On a planetary forcing of global seismicity

Abstract: We have explored the temporal variability of the seismicity at global scale over the last 124 years, as well as its potential drivers. To achieve this, we constructed and analyzed an averaged global seismicity curve for earthquakes of magnitude equal or greater than 6 since 1900. Using Singular Spectrum Analysis, we decomposed this curve and compared the extracted pseudo-cycles with two global geophysical parameters associated with Earth's tides: length-of-day variations and sea-level changes. Our results reveal that these three geophysical phenomena can be be explained with 90% accuracy, as the sum of up to seven periodic components, largely aligned with planetary ephemerides: 1 year, 3.4 years (Quasi-Biennial Oscillation, QBO), $\sim$11 years, $\sim$14 years, $\sim$18.6 years (lunar nodal cycle), $\sim$33 years, and $\sim$60 years. We discuss these results in the framework of Laplace's theory, with a particular focus on the phase relationships between seismicity, length-of-day variations, and sea-level changes to further elucidate the underlying physical mechanisms. Finally,integrating observations from seismogenic regions, we propose a trigger mechanism based on solid Earth-hydrosphere interactions, emphasizing the key role of water-rock interactions in modulating earthquake occurrence.

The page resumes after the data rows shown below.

import Summits.HodgeConjecture.HodgeConjecture.Theorems.HodgeLocusCensusPlaneSumCert
import HarnessLib

/-!
# HodgeLocusCensusPlaneSumRank6 — a valid core certificate decides the rank of Movasati's matrix of a signed plane sum on the Fermat quartic SIXFOLD (cell pub-hlocus, LEAD gen 5, (T36))
HONEST FRAMING: certified instances and evidence bearing on the general Hodge conjecture; no claim.

MAIN THEOREM `ivhsRankEq_of_cert6`: the n = 6 companion of `HodgeLocusCensusPlaneSumRank4.ivhsRankEq_of_cert4` — SAME certificate Ψ (the core
depends on the three head coordinates only), modes now enumerated over the 19 types of `HodgeLocusCensusPlaneRank6` (type k has shape
(σ₀, σ₁, σ₂) and tail pair sum σ₃; r = Σ_k r_{shape k}); the factors carry the tail characters ζ^{i₆} and ζ^{j₆+1}; rows of I₄ with a pair sum > 2
(no type) are identically zero on both sides (`HodgeLocusCensusPlaneRank6.sig_cover'`). Pivot rows (h ; σ − h ; 0, σ₃), pivot columns (g ; 2 − σ − g ; 0, 2 − σ₃).
-/

namespace Summit.HodgeConjecture.HodgeConjecture.HodgeLocus.Census.PlaneSum

open TwistCells PlaneRank6

section cert

variable {K : Type*} [Field K] (ζ : K) (L : List (ℤ × ℕ × ℕ × ℕ)) (Ψ : CoreCert) {r : ℕ} (modeK : Fin r → Fin 19) (off : Fin 19 → ℕ)

/-- left factor: U[i, m] = [type(i) = type(m)] · ζ^{i₆} · A_{σ}[head(i), ℓ(m)](ζ). -/
noncomputable def U6 : Matrix (indexSet 6 4 (6 / 2 * 4 - 6 - 2)) (Fin r) K := fun i m =>
  if i.1 0 + i.1 1 = sig0 (modeK m) ∧ i.1 2 + i.1 3 = sig1 (modeK m) ∧ i.1 4 + i.1 5 = sig2 (modeK m) ∧ i.1 6 + i.1 7 = sig3 (modeK m) then
    ζ ^ (i.1 6) * Z8.eval ζ (Ψ.A (sig0 (modeK m)) (sig1 (modeK m)) (sig2 (modeK m)) (i.1 0) (i.1 2) (i.1 4) (m.1 - off (modeK m))) else 0

/-- right factor: V[m, j] = [type(j) complementary to type(m)] · ζ^{j₆+1} · B_{σ}[ℓ(m), head(j)](ζ). -/
noncomputable def V6 : Matrix (Fin r) (indexSet 6 4 4) K := fun m j =>
  if sig0 (modeK m) + (j.1 0 + j.1 1) = 2 ∧ sig1 (modeK m) + (j.1 2 + j.1 3) = 2 ∧ sig2 (modeK m) + (j.1 4 + j.1 5) = 2 ∧
      sig3 (modeK m) + (j.1 6 + j.1 7) = 2 then
    ζ ^ (j.1 6 + 1) * Z8.eval ζ (Ψ.B (sig0 (modeK m)) (sig1 (modeK m)) (sig2 (modeK m)) (m.1 - off (modeK m)) (j.1 0) (j.1 2) (j.1 4)) else 0

/-- ENTRY FORMULA of M_δ for δ = planeList6 L. -/
theorem ivhsMatrix_planeList6_apply (h4 : ζ ^ 4 = -1) (i : indexSet 6 4 (6 / 2 * 4 - 6 - 2)) (j : indexSet 6 4 4) :
    ivhsMatrix 6 4 ζ (planeList6 L) i j =
      if i.1 0 + j.1 0 + (i.1 1 + j.1 1) = 2 ∧ i.1 2 + j.1 2 + (i.1 3 + j.1 3) = 2 ∧ i.1 4 + j.1 4 + (i.1 5 + j.1 5) = 2 ∧
          i.1 6 + j.1 6 + (i.1 7 + j.1 7) = 2 then
        ζ ^ (i.1 6 + j.1 6 + 1) * Z8.eval ζ (core L (i.1 0 + j.1 0) (i.1 2 + j.1 2) (i.1 4 + j.1 4)) else 0 := by
  unfold ivhsMatrix
  rw [periodComb_planeList6 ζ h4]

On a Planetary Forcing of Global Seismicity: A Summary for Experts

The paper "On a Planetary Forcing of Global Seismicity" by Dumont et al. investigates the potential influence of planetary and astronomical forces on the temporal variability of global seismicity over the last 124 years. The authors aim to establish a connection between seismic activities of magnitude 6 or greater and global geophysical parameters associated with Earth's tides, such as length-of-day (LOD) variations and sea-level changes.

Methodology

The research leverages singular spectrum analysis (SSA) to decompose a global seismicity curve into periodic components, which are then compared with cycles derived from LOD and sea-level records at the Brest tide gauge. The study identifies seven significant periodic components, including a 1-year seasonal cycle, a 2.3-year Quasi-Biennial Oscillation (QBO), and cycles of approximately 11 years, 14 years, 19 years (lunar nodal cycle), 33 years, and 60 years.

Key Findings

1. Periodic Components: The three geophysical phenomena (seismic activity, LOD, and sea level) can be explained with up to 90% accuracy when considering periodic components. The identified cycles correspond to commensurable periods tied to planetary positions, implying a possible astronomical influence on seismicity.

2. Consistent Phase Relationships: Most cycles showed a consistent phase relationship that aligns with planetary ephemerides, notably a phase quadrature or phase opposition. These relationships suggest a system influenced by planetary gravitational forces, which are consistent over time despite the chaotic nature of earthquake occurrences.

3. Presence of Known Oscillations: The QBO, a critical atmospheric oscillation of around 2.3 years, is notably detected in both seismic activity and LOD data, marking its first clear appearance in seismic analyses.

Theoretical Implications

The findings suggest that global seismic activity might be modulated by external astronomical forcing, mediated through angular momentum exchanges that affect Earth's hydrosphere. This proposition is consistent with Laplace's theory, which predicts such a quadrature phase shift as a result of dynamic interactions within Earth's rotational mechanics.

The paper challenges traditional views that dismiss external astronomical influences on seismicity, proposing that hydrosphere-solid Earth interactions could serve as a trigger for seismic events. Such interactions could modulate the effective stresses within Earth's crust, a conclusion supported by similar oscillation patterns observed in global volcanism records.

Practical Implications and Future Directions

If validated, this hypothesis provides a framework for predicting seismic events at a global scale, not based solely on local geological conditions but as part of a broader, predictable system modulated by long-term geophysical cycles. Future research could expand on the mechanisms of water-rock interactions in seismic triggering, perhaps focusing on the role of groundwater and tidal forces in long-term stress accumulation and release.

Overall, Dumont et al. present a compelling case for reevaluating how we consider astronomical influences in seismology, pointing to a synthesis of geophysical data that links Earth's seismic activity to broader celestial mechanics. The paper calls for further investigation into the precise mechanisms driving these interactions, potentially paving the way for advancements in earthquake forecasting.